__Exercise prompt__
For the material below, output exactly the span from the line with "crossings), kept apart" to the line with "## Coordinates in", including both, and nothing besides.

__Dataset excerpts__
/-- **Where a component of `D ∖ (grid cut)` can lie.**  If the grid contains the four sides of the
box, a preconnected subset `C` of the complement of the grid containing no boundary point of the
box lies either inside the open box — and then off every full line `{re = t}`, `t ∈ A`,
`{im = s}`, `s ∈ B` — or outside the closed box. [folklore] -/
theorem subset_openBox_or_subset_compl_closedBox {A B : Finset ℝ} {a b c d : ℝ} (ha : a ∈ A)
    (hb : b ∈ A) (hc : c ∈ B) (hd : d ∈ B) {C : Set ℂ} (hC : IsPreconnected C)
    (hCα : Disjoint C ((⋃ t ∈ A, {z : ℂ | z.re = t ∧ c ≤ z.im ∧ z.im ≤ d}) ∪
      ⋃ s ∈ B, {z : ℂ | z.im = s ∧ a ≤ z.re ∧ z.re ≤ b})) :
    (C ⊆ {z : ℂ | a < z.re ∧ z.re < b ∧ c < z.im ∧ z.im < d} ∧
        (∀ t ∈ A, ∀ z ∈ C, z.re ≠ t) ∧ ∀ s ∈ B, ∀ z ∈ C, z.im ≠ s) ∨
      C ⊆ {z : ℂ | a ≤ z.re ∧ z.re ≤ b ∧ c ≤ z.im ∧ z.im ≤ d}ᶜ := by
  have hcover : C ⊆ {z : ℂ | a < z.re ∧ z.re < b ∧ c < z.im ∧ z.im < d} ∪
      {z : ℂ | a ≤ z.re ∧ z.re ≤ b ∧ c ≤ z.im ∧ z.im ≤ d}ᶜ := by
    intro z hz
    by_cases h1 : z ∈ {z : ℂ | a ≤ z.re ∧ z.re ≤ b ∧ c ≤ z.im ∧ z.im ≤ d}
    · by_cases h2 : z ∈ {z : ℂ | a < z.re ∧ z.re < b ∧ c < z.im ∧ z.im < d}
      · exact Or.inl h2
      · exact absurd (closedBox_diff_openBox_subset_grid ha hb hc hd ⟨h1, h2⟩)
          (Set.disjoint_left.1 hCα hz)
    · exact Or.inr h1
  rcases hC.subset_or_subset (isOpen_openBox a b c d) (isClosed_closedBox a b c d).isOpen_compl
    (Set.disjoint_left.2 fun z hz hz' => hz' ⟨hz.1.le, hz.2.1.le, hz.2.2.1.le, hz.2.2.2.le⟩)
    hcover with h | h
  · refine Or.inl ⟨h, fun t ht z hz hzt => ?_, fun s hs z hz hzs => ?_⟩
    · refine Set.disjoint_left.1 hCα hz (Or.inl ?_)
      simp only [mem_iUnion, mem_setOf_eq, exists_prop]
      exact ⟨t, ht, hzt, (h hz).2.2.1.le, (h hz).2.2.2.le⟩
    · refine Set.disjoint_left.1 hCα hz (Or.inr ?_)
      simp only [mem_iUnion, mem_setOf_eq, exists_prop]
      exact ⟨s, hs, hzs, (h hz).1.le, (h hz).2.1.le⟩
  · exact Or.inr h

---

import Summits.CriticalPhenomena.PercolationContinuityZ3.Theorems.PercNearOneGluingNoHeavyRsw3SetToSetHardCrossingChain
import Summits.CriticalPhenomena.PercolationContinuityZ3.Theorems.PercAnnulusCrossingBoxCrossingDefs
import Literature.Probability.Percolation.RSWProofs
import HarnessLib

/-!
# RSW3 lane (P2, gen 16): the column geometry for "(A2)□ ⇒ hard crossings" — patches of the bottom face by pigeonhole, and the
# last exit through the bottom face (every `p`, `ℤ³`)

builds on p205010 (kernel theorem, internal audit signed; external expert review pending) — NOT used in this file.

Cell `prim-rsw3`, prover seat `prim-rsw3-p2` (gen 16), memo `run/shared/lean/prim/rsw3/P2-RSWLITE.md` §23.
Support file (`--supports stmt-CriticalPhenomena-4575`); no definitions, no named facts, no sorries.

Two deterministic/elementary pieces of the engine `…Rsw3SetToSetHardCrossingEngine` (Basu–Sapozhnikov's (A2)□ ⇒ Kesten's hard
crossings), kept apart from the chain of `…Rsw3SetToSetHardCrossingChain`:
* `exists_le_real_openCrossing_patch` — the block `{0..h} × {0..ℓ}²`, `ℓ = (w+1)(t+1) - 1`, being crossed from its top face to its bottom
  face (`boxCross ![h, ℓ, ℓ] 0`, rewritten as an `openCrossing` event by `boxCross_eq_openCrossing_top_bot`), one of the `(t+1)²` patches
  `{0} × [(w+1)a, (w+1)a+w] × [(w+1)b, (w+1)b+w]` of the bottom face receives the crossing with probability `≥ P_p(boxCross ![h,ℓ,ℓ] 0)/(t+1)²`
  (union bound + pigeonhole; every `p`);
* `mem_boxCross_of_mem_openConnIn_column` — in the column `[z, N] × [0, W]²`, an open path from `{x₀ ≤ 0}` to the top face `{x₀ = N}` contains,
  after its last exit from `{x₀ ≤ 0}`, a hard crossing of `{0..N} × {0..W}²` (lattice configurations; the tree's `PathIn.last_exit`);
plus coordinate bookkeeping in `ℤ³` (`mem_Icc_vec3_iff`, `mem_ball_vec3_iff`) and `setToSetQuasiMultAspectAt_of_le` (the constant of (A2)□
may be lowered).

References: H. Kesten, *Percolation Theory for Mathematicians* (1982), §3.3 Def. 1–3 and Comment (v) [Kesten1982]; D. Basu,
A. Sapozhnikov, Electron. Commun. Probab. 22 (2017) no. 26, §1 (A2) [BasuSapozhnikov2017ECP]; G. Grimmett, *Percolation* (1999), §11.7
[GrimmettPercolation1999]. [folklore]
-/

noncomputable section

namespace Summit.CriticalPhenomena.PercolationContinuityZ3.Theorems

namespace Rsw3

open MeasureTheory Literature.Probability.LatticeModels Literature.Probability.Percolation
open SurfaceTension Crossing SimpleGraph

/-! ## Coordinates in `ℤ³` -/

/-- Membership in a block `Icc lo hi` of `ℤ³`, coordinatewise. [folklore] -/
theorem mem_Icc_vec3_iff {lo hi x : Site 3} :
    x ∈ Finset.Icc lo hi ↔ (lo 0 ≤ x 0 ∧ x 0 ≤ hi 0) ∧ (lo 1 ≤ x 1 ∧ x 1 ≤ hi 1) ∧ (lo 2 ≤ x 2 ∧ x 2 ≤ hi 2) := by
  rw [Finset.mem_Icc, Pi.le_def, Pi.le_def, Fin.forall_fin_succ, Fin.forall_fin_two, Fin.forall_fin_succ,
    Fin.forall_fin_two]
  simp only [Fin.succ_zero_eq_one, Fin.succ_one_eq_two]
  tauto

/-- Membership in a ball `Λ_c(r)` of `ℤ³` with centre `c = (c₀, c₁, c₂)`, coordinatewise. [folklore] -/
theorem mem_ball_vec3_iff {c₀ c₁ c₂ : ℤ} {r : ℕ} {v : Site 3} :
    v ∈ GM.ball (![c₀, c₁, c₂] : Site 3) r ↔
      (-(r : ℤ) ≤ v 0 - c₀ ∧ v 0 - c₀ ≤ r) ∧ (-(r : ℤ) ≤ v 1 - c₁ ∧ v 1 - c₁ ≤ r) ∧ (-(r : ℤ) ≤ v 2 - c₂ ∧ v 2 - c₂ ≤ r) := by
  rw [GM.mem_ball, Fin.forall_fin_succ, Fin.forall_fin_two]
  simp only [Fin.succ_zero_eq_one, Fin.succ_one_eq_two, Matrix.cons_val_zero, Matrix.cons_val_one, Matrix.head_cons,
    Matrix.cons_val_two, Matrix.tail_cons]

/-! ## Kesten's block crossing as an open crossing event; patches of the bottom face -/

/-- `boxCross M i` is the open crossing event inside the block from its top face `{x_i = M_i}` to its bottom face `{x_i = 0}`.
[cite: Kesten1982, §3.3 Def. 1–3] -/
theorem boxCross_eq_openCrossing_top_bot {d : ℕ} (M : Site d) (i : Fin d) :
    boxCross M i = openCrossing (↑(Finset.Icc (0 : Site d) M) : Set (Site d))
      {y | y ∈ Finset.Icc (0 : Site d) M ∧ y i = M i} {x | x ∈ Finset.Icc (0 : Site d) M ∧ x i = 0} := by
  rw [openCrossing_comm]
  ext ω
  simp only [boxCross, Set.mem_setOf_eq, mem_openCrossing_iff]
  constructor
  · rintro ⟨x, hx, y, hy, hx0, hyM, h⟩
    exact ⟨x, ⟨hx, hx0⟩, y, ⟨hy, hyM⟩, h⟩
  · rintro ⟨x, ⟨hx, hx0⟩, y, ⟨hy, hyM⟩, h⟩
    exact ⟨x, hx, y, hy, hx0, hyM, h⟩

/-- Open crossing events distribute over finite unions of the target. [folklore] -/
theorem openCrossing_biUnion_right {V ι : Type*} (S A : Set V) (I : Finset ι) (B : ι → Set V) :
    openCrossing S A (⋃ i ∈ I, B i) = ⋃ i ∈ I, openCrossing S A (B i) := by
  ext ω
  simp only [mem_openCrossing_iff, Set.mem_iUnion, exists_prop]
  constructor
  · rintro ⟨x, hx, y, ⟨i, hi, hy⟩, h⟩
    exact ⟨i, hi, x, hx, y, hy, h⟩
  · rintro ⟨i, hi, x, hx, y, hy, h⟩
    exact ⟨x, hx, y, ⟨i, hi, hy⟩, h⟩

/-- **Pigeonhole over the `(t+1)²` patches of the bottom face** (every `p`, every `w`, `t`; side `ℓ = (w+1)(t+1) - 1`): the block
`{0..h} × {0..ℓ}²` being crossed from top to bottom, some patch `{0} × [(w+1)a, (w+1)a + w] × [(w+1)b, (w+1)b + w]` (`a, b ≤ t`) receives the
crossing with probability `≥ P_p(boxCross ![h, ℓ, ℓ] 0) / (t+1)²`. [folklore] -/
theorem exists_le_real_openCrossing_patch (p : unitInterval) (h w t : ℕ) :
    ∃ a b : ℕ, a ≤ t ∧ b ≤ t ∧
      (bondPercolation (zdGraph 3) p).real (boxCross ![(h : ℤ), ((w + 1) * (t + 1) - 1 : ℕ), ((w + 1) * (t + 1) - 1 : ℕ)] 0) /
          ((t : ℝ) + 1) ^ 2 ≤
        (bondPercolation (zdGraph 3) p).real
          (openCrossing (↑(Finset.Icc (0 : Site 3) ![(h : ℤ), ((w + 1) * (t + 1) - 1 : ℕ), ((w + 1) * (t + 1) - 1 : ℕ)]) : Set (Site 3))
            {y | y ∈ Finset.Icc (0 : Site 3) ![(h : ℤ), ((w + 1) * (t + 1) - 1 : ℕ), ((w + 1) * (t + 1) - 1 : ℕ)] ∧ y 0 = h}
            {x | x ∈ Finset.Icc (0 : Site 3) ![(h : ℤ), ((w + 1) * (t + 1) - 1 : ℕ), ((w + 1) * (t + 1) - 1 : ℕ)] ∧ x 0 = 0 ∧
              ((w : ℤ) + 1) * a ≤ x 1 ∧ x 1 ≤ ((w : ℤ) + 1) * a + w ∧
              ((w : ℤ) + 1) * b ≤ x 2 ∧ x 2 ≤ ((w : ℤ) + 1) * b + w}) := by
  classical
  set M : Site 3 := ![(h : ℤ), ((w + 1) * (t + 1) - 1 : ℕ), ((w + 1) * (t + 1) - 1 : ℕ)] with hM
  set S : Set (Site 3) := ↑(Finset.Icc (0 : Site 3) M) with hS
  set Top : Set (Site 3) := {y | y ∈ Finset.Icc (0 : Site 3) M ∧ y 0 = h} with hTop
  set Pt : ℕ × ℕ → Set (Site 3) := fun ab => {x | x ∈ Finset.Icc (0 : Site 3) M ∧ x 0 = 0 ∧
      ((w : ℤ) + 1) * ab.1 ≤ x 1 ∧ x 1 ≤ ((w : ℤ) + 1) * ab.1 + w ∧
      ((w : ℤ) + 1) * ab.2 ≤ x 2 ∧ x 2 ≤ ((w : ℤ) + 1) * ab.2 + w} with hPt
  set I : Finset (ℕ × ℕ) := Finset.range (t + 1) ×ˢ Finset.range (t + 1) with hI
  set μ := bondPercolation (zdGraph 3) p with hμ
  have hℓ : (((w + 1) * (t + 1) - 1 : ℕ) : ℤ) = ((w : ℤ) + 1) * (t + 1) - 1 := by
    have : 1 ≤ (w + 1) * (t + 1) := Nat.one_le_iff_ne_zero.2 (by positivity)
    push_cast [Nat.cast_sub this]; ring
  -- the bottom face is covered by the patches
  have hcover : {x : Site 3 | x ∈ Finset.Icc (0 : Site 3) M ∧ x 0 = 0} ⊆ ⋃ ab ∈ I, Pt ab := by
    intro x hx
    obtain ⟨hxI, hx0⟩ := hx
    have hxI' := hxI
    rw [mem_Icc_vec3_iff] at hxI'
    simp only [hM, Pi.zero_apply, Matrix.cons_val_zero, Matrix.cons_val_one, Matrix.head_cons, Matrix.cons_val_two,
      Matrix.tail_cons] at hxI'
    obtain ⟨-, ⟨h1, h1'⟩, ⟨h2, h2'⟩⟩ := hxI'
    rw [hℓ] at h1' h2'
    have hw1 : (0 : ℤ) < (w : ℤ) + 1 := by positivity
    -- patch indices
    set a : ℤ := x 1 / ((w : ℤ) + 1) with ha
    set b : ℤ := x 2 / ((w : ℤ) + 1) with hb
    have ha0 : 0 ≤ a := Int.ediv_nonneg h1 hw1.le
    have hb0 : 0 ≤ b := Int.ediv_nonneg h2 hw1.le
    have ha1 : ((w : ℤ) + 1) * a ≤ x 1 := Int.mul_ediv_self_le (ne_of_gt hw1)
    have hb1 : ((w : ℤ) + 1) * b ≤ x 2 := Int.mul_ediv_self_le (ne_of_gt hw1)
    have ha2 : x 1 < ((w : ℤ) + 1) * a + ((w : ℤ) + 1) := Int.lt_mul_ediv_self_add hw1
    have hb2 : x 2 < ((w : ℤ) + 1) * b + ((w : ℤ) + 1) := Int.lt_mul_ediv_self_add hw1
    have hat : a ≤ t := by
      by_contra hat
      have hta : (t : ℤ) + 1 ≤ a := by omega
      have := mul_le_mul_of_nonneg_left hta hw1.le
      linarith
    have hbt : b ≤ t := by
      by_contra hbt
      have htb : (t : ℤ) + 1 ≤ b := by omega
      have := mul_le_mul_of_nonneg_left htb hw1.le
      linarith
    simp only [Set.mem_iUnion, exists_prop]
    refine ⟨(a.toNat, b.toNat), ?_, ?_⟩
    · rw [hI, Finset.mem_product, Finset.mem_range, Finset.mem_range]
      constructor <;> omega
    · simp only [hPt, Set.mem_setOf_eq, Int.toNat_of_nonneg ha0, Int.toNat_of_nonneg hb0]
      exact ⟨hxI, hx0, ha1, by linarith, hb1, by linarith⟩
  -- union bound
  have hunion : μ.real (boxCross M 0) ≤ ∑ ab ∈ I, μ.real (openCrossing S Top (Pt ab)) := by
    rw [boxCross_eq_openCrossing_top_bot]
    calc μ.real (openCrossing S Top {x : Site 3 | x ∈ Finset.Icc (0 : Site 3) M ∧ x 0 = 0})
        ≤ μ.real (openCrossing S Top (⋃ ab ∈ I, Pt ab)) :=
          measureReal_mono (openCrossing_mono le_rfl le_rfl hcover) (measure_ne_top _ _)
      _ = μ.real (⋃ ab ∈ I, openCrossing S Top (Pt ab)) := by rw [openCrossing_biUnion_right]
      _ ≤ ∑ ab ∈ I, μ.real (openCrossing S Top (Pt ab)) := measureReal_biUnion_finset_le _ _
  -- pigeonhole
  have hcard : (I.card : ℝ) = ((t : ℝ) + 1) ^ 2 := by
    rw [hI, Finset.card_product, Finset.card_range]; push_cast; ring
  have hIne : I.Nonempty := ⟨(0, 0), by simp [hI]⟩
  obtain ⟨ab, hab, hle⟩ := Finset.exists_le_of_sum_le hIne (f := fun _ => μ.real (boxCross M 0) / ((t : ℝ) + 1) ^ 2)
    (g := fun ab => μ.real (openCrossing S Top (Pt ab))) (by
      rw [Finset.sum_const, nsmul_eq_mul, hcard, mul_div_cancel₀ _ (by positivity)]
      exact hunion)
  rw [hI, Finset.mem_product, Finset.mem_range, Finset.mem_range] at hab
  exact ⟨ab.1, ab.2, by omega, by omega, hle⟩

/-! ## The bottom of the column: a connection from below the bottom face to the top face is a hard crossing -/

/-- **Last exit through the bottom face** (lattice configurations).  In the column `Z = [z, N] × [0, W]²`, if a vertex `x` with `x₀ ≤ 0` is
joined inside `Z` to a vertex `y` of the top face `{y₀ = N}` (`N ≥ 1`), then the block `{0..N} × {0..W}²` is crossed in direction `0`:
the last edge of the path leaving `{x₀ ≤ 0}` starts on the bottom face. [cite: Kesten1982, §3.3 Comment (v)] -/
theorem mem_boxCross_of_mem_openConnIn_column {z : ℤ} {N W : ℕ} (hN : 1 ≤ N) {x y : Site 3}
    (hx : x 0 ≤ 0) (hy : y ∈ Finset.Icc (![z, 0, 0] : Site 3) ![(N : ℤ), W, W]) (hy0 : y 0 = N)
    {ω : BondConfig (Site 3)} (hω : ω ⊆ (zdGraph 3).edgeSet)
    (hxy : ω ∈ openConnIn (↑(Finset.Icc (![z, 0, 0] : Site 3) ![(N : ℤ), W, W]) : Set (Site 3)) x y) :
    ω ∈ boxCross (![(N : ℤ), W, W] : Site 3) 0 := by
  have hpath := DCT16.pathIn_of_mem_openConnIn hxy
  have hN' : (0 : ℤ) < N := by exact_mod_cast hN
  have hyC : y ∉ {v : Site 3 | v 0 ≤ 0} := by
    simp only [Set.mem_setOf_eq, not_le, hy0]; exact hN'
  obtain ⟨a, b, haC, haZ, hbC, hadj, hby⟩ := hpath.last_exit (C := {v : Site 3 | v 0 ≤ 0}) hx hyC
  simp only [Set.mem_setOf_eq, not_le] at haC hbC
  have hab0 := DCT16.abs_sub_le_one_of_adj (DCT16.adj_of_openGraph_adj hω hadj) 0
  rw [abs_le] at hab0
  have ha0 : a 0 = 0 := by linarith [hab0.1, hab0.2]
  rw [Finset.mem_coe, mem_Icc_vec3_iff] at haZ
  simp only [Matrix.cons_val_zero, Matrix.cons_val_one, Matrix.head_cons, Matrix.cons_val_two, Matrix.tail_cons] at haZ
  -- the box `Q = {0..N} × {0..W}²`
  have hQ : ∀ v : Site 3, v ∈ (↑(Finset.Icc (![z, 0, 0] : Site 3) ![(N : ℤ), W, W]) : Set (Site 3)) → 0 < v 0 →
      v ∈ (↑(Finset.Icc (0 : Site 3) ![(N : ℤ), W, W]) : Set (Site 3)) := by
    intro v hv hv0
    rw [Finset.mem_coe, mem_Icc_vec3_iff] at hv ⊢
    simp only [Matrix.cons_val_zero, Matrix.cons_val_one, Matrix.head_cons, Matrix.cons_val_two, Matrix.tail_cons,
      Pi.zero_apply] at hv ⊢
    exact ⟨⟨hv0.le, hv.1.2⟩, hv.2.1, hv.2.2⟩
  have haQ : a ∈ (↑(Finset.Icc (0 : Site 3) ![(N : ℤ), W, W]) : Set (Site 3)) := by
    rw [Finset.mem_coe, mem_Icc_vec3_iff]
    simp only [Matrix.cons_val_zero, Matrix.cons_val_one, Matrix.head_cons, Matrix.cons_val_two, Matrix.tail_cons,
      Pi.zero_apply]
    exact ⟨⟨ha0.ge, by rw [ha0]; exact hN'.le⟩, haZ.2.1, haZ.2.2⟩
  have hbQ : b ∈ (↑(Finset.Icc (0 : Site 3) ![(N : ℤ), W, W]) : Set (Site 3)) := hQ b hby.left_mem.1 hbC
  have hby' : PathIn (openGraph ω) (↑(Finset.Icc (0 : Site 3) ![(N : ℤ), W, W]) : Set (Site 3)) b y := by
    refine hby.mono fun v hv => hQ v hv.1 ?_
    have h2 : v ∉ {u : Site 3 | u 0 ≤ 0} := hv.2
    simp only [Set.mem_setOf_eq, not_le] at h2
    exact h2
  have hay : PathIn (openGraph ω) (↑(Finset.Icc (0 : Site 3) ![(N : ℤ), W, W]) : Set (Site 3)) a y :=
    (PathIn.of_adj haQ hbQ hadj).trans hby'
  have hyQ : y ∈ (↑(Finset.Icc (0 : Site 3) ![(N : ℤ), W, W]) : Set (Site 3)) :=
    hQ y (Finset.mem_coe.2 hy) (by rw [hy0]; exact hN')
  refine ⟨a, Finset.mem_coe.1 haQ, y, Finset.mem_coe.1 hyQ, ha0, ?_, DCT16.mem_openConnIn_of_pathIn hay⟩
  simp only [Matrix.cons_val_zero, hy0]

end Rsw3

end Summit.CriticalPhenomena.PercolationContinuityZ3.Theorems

__Reply to the exercise__
crossings), kept apart from the chain of `…Rsw3SetToSetHardCrossingChain`:
* `exists_le_real_openCrossing_patch` — the block `{0..h} × {0..ℓ}²`, `ℓ = (w+1)(t+1) - 1`, being crossed from its top face to its bottom
  face (`boxCross ![h, ℓ, ℓ] 0`, rewritten as an `openCrossing` event by `boxCross_eq_openCrossing_top_bot`), one of the `(t+1)²` patches
  `{0} × [(w+1)a, (w+1)a+w] × [(w+1)b, (w+1)b+w]` of the bottom face receives the crossing with probability `≥ P_p(boxCross ![h,ℓ,ℓ] 0)/(t+1)²`
  (union bound + pigeonhole; every `p`);
* `mem_boxCross_of_mem_openConnIn_column` — in the column `[z, N] × [0, W]²`, an open path from `{x₀ ≤ 0}` to the top face `{x₀ = N}` contains,
  after its last exit from `{x₀ ≤ 0}`, a hard crossing of `{0..N} × {0..W}²` (lattice configurations; the tree's `PathIn.last_exit`);
plus coordinate bookkeeping in `ℤ³` (`mem_Icc_vec3_iff`, `mem_ball_vec3_iff`) and `setToSetQuasiMultAspectAt_of_le` (the constant of (A2)□
may be lowered).

References: H. Kesten, *Percolation Theory for Mathematicians* (1982), §3.3 Def. 1–3 and Comment (v) [Kesten1982]; D. Basu,
A. Sapozhnikov, Electron. Commun. Probab. 22 (2017) no. 26, §1 (A2) [BasuSapozhnikov2017ECP]; G. Grimmett, *Percolation* (1999), §11.7
[GrimmettPercolation1999]. [folklore]
-/

noncomputable section

namespace Summit.CriticalPhenomena.PercolationContinuityZ3.Theorems

namespace Rsw3

open MeasureTheory Literature.Probability.LatticeModels Literature.Probability.Percolation
open SurfaceTension Crossing SimpleGraph

/-! ## Coordinates in `ℤ³` -/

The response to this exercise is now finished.